import Summits.HubbardSuperconductivity.HubbardSuperconductivity.Theorems.AnisotropyChordTransferFibre3FinXCCover

/-!
# Route `AnisotropyChord` / H0 rotor rung: FIN combined (rows `N₁` + C) certificate at `L = 12` — cell facts, part `z`

Kernel facts `xbcCellAny 12 (49/50) 20 la lb (c, bn) = true` (`decide +kernel`, zero data) for 4 λ-cells of the per-`L` cover
(`…FinXCCover.xbcCheck`; cell design: p3 g5 scratch `xbc_design.py`, mirrors `xb_mirror.py`/`xc_mirror.py`); assembled in `…FinXBCTwelve`.
Prover seat `hubbard-h0-rotor-p3` g5; helper for piece A = stmt-HubbardSuperconductivity-23918 of rung 19089 (`--supports`, helper class).
WHAT THIS IS NOT: nothing here proves superconductivity in the Hubbard model (rotor TARGET as worded stays FALSE, g15 verdict); kernel facts for the FIN certificate of two hypotheses (rows `N₁`, C) of ONE conditional reduction.  Tree imports only; no sorry, no new axioms.
-/

set_option linter.dupNamespace false

namespace Summit.HubbardSuperconductivity.HubbardSuperconductivity.Theorems.AnisotropyChord.Transfer.Fibre3

namespace FinXB

set_option maxHeartbeats 4000000 in
/-- kernel fact: cell 113 at `L = 12` (certified, c = (1/2 : ℚ), b = 17/20). [folklore] -/
theorem xbc12_113 : xbcCellAny 12 (49/50 : ℚ) 20 6450627685244376 6611893377375486 ((1/2 : ℚ), (17 : ℕ)) = true := by
  decide +kernel

set_option maxHeartbeats 4000000 in
/-- kernel fact: cell 114 at `L = 12` (certified, c = (1/2 : ℚ), b = 17/20). [folklore] -/
theorem xbc12_114 : xbcCellAny 12 (49/50 : ℚ) 20 6611893377375486 6777190711809874 ((1/2 : ℚ), (17 : ℕ)) = true := by
  decide +kernel

set_option maxHeartbeats 4000000 in
/-- kernel fact: cell 115 at `L = 12` (certified, c = (1/2 : ℚ), b = 17/20). [folklore] -/
theorem xbc12_115 : xbcCellAny 12 (49/50 : ℚ) 20 6777190711809874 6946620479605121 ((1/2 : ℚ), (17 : ℕ)) = true := by
  decide +kernel

set_option maxHeartbeats 4000000 in
/-- kernel fact: cell 116 at `L = 12` (certified, c = (1/2 : ℚ), b = 17/20). [folklore] -/
theorem xbc12_116 : xbcCellAny 12 (49/50 : ℚ) 20 6946620479605121 7120285991595249 ((1/2 : ℚ), (17 : ℕ)) = true := by
  decide +kernel

end FinXB

end Summit.HubbardSuperconductivity.HubbardSuperconductivity.Theorems.AnisotropyChord.Transfer.Fibre3
import Summits.HubbardSuperconductivity.HubbardSuperconductivity.Theorems.AnisotropyChordTransferFibre3FinX5Eval

/-!
# Route `AnisotropyChord` / H0 rotor rung: FIN per-`L` GM₃ (X5), `L = 28` — row-C cell facts (X5, point wedges), part `p13`

Kernel facts `xcCellAnyA0 28 (49/50) 100 la lb bn tb = true` (row C of cert cells 45, 46 of `L = 28` with `b = bn/100` and the `T⁺·D` brackets `tb` exported by the row-`N₁` facts `xn28_*`): the two Green point wedges `gWedgePt` are recomputed in the kernel, the profile / gradient tables are built from them by monotonicity (`…FinX5Eval`), and g5's row-C check is decided; assembled in `…FinX5GM3TwentyEight`.
Prover seat `hubbard-h0-rotor-p3` g8; helper for piece A = stmt-HubbardSuperconductivity-23918 of rung 19089 (`--supports`, helper class).
WHAT THIS IS NOT: nothing here proves superconductivity in the Hubbard model (rotor TARGET as worded stays FALSE, g15 verdict); kernel facts for the FIN certificate of ONE conditional reduction.  Tree imports only; zero data; standard axioms.
-/

set_option linter.dupNamespace false
set_option autoImplicit false

namespace Summit.HubbardSuperconductivity.HubbardSuperconductivity.Theorems.AnisotropyChord.Transfer.Fibre3

namespace FinXD

open FinXB FinCell Hole2

set_option maxHeartbeats 4000000 in
/-- row C of cell 45 of `L = 28` (`b = 59/100`). [folklore] -/
theorem xc28_45 : xcCellAnyA0 28 (49/50 : ℚ) 100 206945067448186 212118694134391 59 ((618329232742364 : ℤ), (639028830573247 : ℤ)) = true := by decide +kernel

set_option maxHeartbeats 4000000 in
/-- row C of cell 46 of `L = 28` (`b = 59/100`). [folklore] -/
theorem xc28_46 : xcCellAnyA0 28 (49/50 : ℚ) 100 212118694134391 217421661487751 59 ((633866674029713 : ℤ), (654941593990697 : ℤ)) = true := by decide +kernel

end FinXD

end Summit.HubbardSuperconductivity.HubbardSuperconductivity.Theorems.AnisotropyChord.Transfer.Fibre3
import Literature.Barriers.FinalStateConjecture.TrappingDerivativeLoss
import HarnessLib

/-!
# Sbierski's Kerr trapping theorem: the LED criterion proved, the Gaussian-beam input vendored
(companion "Proofs" file of `Literature/Barriers/FinalStateConjecture/TrappingDerivativeLoss.lean`;
family `gr`, summit `FinalStateConjecture`; namespace `Literature.Barriers.FinalStateConjecture`)

That file vendors, as named facts, Sbierski's theorem that on the Kerr exterior `0 ≤ a ≤ M`,
`M > 0`, no local-energy-decay estimate `E^N_τ[u](Σ_τ ∩ 𝒯) ≤ P(τ) E^N_0[u]` with `P(τ) → 0` can
hold uniformly over the solutions of `□_g u = 0` (`SbierskiKerrTrappingLED`, the print-literal
form of Anal. PDE 8 (2015), Thm. 7.4; `SbierskiTrappingObstruction`, its data-localised reading).
The printed proof has two layers:

1. **(hard, PDE)** Thm. 7.4 "invokes Theorem 5.5", whose proof obtains its contradiction from the
   *localised solutions* of Thm. 5.1: for a null geodesic `γ` with `γ(0) ∈ Σ₀`, any neighbourhood
   `𝒩` of `γ`, any `T > 0` and `μ > 0`, "there exists a solution `v ∈ C^∞(M, ℂ)` of the wave
   equation with `E^N_0(v) = −g(N, γ̇)|_{γ(0)}` such that
   `|E^N_{τ, 𝒩 ∩ Σ_τ}(v) − [−g(N, γ̇)|_{Im γ ∩ Σ_τ}]| < μ` for all `0 ≤ τ ≤ T`" (real-valued `v`
   allowed, remark after Thm. 5.1; the Cauchy data of `v` on `Σ₀` are those of the Gaussian beam,
   supported in `𝒩`, proof of Thm. 2.1), applied in the domain of outer communications of Kerr to
   a *trapped* null geodesic `γ_{r₀}`, `r₀ ∈ [r_δ, r_ρ]`, whose `N`-energy `−g(N, γ̇)` "is
   bounded away from zero and infinity" (§7A). This layer rests on the well-posed Cauchy problem
   and the energy estimate for `□_g` on the globally hyperbolic `D(Σ₀)` (proof of Thm. 2.1), on
   the Gaussian-beam construction and on the characterisation of the energy of Gaussian beams
   (§3–§4; arXiv §2.2–2.3) — none of which is in Mathlib or in `Literature/`, where the Kerr
   wave operator has its coordinate and divergence forms (`Kerr.dalembertian_eq_sum`,
   `Kerr.dalembertian_eq_divergence`, `KerrSchildCoord.lean`) and energy identities
   (`KerrEnergyIdentity.lean`), but no solvability of the Cauchy problem: the only solutions of
   `□_g ψ = 0` in the tree are the constants (`dalembertian_const`). It is vendored here, in the
   rendering of the parent file (coordinate energies `sliceEnergy`/`localSliceEnergy` on the
   Kerr–Schild leaves, region `𝒯 = {‖y‖ < R}`, `R ≥ R₀(M, a)`, solutions `C^∞` on the chart
   `Kerr.exterior M a` solving `□_g ψ = 0` on `{t* > 0}`, data supported in `{‖y‖ ≤ R}`), as the
   named fact `SbierskiKerrLocalisedSolutions` (D-0014: a `def … : Prop`, nothing asserted).
2. **(soft)** the proof of Thm. 5.5: "Assume the contrary […]. There is then a `0 ≤ τ₀ < τ*` with
   `−g(N, γ̇)|_{Im γ ∩ Σ_{τ₀}} > −g(N, γ̇)|_{Im γ ∩ Σ₀} C₀ P(τ₀)`. Choosing now `μ > 0` small enough
   and a neighbourhood `𝒩 ⊆ 𝒯` of `γ` small enough […] we obtain a contradiction." This layer is
   **proved** here: `SbierskiTrappingObstruction.of_localisedSolutions` and
   `SbierskiKerrTrappingLED.of_localisedSolutions` (via the parent file's
   `SbierskiTrappingObstruction.literal`); and, by the same argument in the integrated form of
   the ILED criterion Thm. 5.7 (arXiv Thm. 10), the non-degenerate integrated estimate
   `∫₀^∞ E_loc dτ ≤ C' E₀` is excluded in the same class:
   `SbierskiKerrLocalisedSolutions.not_integratedDecay` (barrier audit 2026-08-15; this closes
   the "ILED criterion not vendored" half of `scope_caveats` (i) of `SbierskiTrappingObstruction`).

Status (provefact triage of `SbierskiKerrTrappingLED`): size XL; `SbierskiKerrTrappingLED_holds`
is **not** landed — it is `SbierskiKerrTrappingLED.of_localisedSolutions h` once
`h : SbierskiKerrLocalisedSolutions` is discharged, and that discharge needs, bottom-up: (i) global
solvability of the smooth Cauchy problem for `□_g` on `{t* ≥ 0} ⊆ D(Σ₀)` of the Kerr exterior
with the energy estimate of the proof of Thm. 2.1; (ii) Gaussian beams `u_λ = a_𝒩 e^{iλφ}`
along a null geodesic with `‖□u_λ‖_{L²(R_{[0,T]})} ≤ C(T)`, `E^N_0(u_λ) → ∞`, `supp u_λ ⊆ 𝒩`
(the three conditions in the proof of Thm. 2.1) and the energy characterisation of §4 (arXiv
§2.3); (iii) the trapped null geodesics of Kerr with `N`-energy in `[c_γ, C_γ] ⊂ (0, ∞)` (§7A,
the separated geodesic equations); (iv) the comparability, uniform in `τ`, of the
coordinate energies of `WeightedNorms.lean` with the `J^N`-fluxes through the Kerr–Schild leaves
(parent file, module docstring "Energies").

## Rendering of the vendored input (conventions of the parent file)

For `0 < M`, `0 ≤ a ≤ M` there is `R₀` (the coordinate ball `{‖y‖ ≤ R₀}` carries the photon
region `{r_δ ≤ r ≤ r_ρ}`: `‖y‖² ≤ r² + a²` in Kerr–Schild coordinates) such that for every
`R ≥ R₀` there are reals `0 < c` and `C` — `c = κ c_γ / 2` and `C = K (−g(N, γ̇)|_{γ(0)})` with
`κ, K` the comparability constants of (iv), so they depend on `(M, a, R)` only — with: for every
`T ≥ 0` some `ψ : Kerr.exterior M a → ℝ`, `C^∞` on the chart, solving `□_{g_{M,a}} ψ = 0` on
`{t* > 0}`, with Cauchy data supported in `{‖y‖ ≤ R}` (`ψ = 0`, `dψ = 0` at the points of
`{t* = 0} ∩ {r > r₊}` with `‖y‖ > R`), has `sliceEnergy ψ 0 ≤ C` and
`localSliceEnergy ψ τ R ≥ c` for all `τ ∈ [0, T]`. This is Thm. 5.1 with `μ = c_γ / 2` and
`𝒩 ⊆ {‖y‖ < R}` a neighbourhood of the trapped `γ = γ_{r₀}` (for which `Σ_T ∩ Im γ ≠ ∅` for
every `T`, `r` being constant along `γ`), read through (iv); Sbierski's `v` lives on
`D(Σ₀) ⊇ {t* ≥ 0}` and is cut off to a `C^∞` function on the chart agreeing with `v` near
`{t* ≥ 0}` (parent file, "Solutions"). As there, the identification (iv) is argued, not proved.

## References

* J. Sbierski, *Characterisation of the energy of Gaussian beams on Lorentzian manifolds: with
  applications to black hole spacetimes*, Anal. PDE 8 (2015) 1379–1420 (arXiv:1311.2477):
  Thm. 2.1 and its proof (localised solutions: the three conditions on the beam and the energy
  estimate; held arXiv rendering: Thm. 1, §2.1), §3–§4 (construction of Gaussian beams,
  characterisation of their energy; arXiv §2.2–2.3), Thm. 5.1 (localised solutions with the
  energy of the geodesic; arXiv rendering Thm. 8, §2.4), Thm. 5.5 and its proof (LED criterion;
  arXiv rendering Thm. 9, p. 18), §7A (trapping in (sub)-extremal Kerr: foliation `t*`,
  `N = −(dt*)♯`, trapped null geodesics `γ_{r₀}`, `r₀ ∈ [r_δ, r_ρ]`, with `N`-energy bounded away
  from `0` and `∞`; arXiv rendering §3.2.1, pp. 26–27), Thm. 7.4 (arXiv rendering Thm. 14,
  p. 27). Theorem numbers are those of the journal version, as in the parent file.
-/

noncomputable section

**TASK GOAL:** Only the lines from the start of the data to the line holding "g5; helper for" are wanted; return them exactly, both ends included.

**EXERCISE ANSWER:**
import Summits.HubbardSuperconductivity.HubbardSuperconductivity.Theorems.AnisotropyChordTransferFibre3FinXCCover

/-!
# Route `AnisotropyChord` / H0 rotor rung: FIN combined (rows `N₁` + C) certificate at `L = 12` — cell facts, part `z`

Kernel facts `xbcCellAny 12 (49/50) 20 la lb (c, bn) = true` (`decide +kernel`, zero data) for 4 λ-cells of the per-`L` cover
(`…FinXCCover.xbcCheck`; cell design: p3 g5 scratch `xbc_design.py`, mirrors `xb_mirror.py`/`xc_mirror.py`); assembled in `…FinXBCTwelve`.
Prover seat `hubbard-h0-rotor-p3` g5; helper for piece A = stmt-HubbardSuperconductivity-23918 of rung 19089 (`--supports`, helper class).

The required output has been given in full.